◆ **EXERCISE AIM**: Of all the lines below, output only those starting at the one with "balance bookkeeping. -/" and ending at the one with "obtain ⟨η₁, hη₁, hR⟩", both ends included, exactly as written.

Records contained in a dataset:
===============
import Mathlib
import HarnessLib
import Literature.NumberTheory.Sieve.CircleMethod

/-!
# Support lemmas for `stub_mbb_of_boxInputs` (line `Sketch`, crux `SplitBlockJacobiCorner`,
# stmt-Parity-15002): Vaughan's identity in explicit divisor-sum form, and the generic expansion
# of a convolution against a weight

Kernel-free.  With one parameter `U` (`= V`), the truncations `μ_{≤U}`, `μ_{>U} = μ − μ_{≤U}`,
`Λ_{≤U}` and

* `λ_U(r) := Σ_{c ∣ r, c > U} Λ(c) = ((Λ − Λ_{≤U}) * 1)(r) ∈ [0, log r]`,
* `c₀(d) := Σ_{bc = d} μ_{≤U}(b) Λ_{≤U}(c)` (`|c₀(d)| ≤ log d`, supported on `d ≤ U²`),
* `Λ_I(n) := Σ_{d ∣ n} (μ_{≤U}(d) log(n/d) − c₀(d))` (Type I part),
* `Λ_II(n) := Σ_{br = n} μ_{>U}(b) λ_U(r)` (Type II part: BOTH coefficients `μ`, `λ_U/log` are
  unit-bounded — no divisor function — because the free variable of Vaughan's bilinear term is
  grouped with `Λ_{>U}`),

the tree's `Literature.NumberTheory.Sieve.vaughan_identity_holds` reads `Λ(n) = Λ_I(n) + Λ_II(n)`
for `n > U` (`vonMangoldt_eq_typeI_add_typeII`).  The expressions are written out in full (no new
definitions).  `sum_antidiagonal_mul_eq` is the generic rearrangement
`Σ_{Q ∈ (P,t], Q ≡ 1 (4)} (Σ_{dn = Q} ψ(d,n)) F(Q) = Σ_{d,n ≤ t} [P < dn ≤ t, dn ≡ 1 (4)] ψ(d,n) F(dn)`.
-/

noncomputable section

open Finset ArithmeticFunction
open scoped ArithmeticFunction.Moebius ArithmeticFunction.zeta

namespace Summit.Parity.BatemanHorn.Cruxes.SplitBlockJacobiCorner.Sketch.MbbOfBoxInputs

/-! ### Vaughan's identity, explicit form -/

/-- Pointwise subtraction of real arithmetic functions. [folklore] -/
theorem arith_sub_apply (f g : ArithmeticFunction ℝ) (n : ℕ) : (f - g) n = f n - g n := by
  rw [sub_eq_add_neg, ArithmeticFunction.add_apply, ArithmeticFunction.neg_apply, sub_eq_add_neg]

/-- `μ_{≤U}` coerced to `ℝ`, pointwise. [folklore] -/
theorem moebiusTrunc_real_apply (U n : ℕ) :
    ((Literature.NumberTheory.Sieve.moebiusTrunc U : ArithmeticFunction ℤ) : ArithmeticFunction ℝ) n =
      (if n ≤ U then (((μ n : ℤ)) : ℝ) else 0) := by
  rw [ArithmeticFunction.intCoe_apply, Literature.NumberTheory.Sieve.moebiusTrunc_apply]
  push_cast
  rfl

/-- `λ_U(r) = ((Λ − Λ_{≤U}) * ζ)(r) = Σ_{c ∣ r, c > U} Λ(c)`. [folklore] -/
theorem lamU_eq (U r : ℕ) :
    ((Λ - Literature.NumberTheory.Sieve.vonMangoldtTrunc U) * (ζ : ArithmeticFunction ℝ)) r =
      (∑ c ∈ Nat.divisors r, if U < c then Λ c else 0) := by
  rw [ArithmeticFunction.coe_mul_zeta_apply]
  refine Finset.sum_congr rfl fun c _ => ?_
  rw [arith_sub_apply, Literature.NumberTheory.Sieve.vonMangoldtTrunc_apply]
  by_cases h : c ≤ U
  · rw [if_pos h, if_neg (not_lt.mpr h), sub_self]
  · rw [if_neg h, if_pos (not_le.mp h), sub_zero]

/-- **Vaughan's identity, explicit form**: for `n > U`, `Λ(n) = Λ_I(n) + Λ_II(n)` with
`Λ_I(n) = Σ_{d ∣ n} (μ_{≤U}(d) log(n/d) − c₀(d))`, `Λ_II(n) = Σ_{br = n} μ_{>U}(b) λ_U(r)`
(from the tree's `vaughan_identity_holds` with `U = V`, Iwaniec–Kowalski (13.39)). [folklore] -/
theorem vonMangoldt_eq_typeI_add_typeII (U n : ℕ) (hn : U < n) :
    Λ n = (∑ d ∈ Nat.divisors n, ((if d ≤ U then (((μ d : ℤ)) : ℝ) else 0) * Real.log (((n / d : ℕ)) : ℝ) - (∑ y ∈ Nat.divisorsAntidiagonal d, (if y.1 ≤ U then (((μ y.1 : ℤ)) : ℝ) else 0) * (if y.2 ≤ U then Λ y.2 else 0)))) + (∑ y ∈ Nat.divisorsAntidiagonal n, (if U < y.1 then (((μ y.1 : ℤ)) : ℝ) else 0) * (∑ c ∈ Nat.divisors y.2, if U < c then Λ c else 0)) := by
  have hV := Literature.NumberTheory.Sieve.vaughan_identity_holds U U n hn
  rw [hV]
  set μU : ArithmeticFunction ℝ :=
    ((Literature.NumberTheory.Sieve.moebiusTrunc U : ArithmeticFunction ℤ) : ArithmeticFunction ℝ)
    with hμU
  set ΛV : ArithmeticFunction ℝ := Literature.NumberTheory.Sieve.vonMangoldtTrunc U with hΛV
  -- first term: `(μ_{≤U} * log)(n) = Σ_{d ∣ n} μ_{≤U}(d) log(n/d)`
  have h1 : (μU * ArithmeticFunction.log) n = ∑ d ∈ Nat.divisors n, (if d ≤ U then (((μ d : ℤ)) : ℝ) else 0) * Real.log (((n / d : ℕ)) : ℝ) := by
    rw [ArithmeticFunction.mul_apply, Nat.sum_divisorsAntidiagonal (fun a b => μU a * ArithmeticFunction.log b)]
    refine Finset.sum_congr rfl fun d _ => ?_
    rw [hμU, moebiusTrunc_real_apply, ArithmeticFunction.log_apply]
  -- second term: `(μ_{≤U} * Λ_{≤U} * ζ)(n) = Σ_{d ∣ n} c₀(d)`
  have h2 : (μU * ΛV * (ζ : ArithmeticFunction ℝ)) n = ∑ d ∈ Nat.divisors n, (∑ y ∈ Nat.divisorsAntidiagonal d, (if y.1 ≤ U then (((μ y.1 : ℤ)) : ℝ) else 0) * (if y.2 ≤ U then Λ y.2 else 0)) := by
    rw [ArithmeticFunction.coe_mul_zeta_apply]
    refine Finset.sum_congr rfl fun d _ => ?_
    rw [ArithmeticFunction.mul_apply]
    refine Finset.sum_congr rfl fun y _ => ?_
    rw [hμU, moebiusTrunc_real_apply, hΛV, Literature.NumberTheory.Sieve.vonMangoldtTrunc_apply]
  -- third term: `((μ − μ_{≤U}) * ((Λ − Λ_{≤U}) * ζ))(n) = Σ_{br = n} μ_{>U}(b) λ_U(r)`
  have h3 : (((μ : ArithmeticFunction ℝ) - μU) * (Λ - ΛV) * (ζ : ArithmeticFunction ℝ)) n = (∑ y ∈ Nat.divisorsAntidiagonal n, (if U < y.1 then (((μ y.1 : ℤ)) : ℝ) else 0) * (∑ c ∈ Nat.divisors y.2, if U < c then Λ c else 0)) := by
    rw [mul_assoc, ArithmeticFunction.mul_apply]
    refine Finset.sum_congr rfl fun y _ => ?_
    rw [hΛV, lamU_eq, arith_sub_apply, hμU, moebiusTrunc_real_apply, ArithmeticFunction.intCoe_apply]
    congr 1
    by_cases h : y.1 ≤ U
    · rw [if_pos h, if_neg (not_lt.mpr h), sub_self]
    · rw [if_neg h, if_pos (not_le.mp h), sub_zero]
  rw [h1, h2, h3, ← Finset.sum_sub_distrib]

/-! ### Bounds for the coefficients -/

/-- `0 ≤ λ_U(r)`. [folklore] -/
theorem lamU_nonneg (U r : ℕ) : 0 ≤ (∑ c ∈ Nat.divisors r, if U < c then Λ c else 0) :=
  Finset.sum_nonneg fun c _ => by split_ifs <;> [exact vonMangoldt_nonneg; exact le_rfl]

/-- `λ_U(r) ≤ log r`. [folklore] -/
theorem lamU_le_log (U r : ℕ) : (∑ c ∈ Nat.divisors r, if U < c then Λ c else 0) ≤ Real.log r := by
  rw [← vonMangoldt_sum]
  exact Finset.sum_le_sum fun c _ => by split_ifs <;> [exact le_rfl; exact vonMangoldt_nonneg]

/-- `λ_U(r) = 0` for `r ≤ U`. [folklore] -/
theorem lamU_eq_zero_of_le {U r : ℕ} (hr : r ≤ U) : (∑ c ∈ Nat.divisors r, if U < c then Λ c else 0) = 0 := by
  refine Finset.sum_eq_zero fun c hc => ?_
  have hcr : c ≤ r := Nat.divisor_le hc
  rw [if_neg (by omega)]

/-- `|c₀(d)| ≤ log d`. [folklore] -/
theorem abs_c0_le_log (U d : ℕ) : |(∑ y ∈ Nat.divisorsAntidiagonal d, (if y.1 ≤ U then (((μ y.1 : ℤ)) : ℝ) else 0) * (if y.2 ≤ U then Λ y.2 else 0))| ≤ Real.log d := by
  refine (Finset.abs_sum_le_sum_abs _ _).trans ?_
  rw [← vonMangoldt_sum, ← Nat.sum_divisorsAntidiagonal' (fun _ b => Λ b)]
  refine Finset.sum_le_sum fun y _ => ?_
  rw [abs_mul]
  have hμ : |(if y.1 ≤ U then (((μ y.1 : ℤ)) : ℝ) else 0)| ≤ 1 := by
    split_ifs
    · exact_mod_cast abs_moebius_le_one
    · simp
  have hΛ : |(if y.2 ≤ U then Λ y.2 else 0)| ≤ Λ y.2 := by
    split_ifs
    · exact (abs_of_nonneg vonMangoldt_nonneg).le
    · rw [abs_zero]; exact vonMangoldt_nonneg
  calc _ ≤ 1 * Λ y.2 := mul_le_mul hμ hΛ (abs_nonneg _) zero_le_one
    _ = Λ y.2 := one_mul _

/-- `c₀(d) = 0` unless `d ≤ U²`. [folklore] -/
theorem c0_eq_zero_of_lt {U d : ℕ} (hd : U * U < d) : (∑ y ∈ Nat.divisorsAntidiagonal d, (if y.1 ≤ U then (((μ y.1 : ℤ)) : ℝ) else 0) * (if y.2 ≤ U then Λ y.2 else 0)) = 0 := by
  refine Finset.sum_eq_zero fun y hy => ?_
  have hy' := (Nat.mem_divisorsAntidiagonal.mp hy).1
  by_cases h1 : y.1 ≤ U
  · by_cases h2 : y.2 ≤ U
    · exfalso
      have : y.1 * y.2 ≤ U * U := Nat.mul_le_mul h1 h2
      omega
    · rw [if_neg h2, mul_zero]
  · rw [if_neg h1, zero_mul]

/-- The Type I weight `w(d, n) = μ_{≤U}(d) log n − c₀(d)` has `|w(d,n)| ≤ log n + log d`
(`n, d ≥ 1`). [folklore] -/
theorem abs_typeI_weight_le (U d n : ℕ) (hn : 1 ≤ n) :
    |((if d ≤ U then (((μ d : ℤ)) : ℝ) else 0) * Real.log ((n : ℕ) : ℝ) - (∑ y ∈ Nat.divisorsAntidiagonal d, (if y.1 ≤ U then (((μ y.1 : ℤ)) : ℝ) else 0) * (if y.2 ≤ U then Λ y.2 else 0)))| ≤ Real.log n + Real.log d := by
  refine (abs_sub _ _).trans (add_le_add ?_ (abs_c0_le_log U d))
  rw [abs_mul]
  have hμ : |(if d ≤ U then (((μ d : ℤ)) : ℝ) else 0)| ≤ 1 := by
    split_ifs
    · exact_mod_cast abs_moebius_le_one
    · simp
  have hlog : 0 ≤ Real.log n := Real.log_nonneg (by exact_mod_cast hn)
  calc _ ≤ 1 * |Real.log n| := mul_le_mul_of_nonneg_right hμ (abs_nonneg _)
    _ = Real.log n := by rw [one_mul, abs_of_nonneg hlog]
===============
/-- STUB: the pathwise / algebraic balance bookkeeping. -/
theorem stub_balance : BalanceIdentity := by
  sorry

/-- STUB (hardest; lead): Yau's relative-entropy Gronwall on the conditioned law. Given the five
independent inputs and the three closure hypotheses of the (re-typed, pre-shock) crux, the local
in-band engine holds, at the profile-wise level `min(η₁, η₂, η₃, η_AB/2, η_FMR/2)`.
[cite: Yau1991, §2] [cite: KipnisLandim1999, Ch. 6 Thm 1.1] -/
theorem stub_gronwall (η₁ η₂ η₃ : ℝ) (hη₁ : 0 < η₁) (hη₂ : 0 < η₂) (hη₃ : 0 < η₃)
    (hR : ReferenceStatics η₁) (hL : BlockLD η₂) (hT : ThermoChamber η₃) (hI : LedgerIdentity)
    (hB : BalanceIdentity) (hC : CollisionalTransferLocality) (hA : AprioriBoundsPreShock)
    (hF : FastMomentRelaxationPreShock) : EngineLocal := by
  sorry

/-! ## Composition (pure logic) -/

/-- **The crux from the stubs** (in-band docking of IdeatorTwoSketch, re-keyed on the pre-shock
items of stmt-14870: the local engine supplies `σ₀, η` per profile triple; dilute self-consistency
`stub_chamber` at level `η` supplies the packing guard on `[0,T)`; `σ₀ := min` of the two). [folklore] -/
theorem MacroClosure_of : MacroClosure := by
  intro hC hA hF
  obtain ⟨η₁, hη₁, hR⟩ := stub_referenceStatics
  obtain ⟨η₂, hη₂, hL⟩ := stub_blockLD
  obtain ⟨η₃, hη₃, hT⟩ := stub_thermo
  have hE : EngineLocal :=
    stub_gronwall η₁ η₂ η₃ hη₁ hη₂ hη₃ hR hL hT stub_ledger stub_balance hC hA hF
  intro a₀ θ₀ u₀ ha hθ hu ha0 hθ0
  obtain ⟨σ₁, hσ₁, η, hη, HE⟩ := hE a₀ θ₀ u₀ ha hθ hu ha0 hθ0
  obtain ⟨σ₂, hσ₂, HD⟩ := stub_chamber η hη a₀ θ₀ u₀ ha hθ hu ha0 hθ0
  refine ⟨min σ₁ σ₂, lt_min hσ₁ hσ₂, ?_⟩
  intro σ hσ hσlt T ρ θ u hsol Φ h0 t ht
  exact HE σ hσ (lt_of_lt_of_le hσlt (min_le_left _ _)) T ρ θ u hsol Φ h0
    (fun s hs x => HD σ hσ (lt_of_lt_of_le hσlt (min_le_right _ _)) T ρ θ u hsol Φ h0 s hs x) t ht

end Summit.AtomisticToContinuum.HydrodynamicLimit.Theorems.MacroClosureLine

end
===============
◆ **TASK RESULT**:
/-- STUB: the pathwise / algebraic balance bookkeeping. -/
theorem stub_balance : BalanceIdentity := by
  sorry

/-- STUB (hardest; lead): Yau's relative-entropy Gronwall on the conditioned law. Given the five
independent inputs and the three closure hypotheses of the (re-typed, pre-shock) crux, the local
in-band engine holds, at the profile-wise level `min(η₁, η₂, η₃, η_AB/2, η_FMR/2)`.
[cite: Yau1991, §2] [cite: KipnisLandim1999, Ch. 6 Thm 1.1] -/
theorem stub_gronwall (η₁ η₂ η₃ : ℝ) (hη₁ : 0 < η₁) (hη₂ : 0 < η₂) (hη₃ : 0 < η₃)
    (hR : ReferenceStatics η₁) (hL : BlockLD η₂) (hT : ThermoChamber η₃) (hI : LedgerIdentity)
    (hB : BalanceIdentity) (hC : CollisionalTransferLocality) (hA : AprioriBoundsPreShock)
    (hF : FastMomentRelaxationPreShock) : EngineLocal := by
  sorry

/-! ## Composition (pure logic) -/

/-- **The crux from the stubs** (in-band docking of IdeatorTwoSketch, re-keyed on the pre-shock
items of stmt-14870: the local engine supplies `σ₀, η` per profile triple; dilute self-consistency
`stub_chamber` at level `η` supplies the packing guard on `[0,T)`; `σ₀ := min` of the two). [folklore] -/
theorem MacroClosure_of : MacroClosure := by
  intro hC hA hF
  obtain ⟨η₁, hη₁, hR⟩ := stub_referenceStatics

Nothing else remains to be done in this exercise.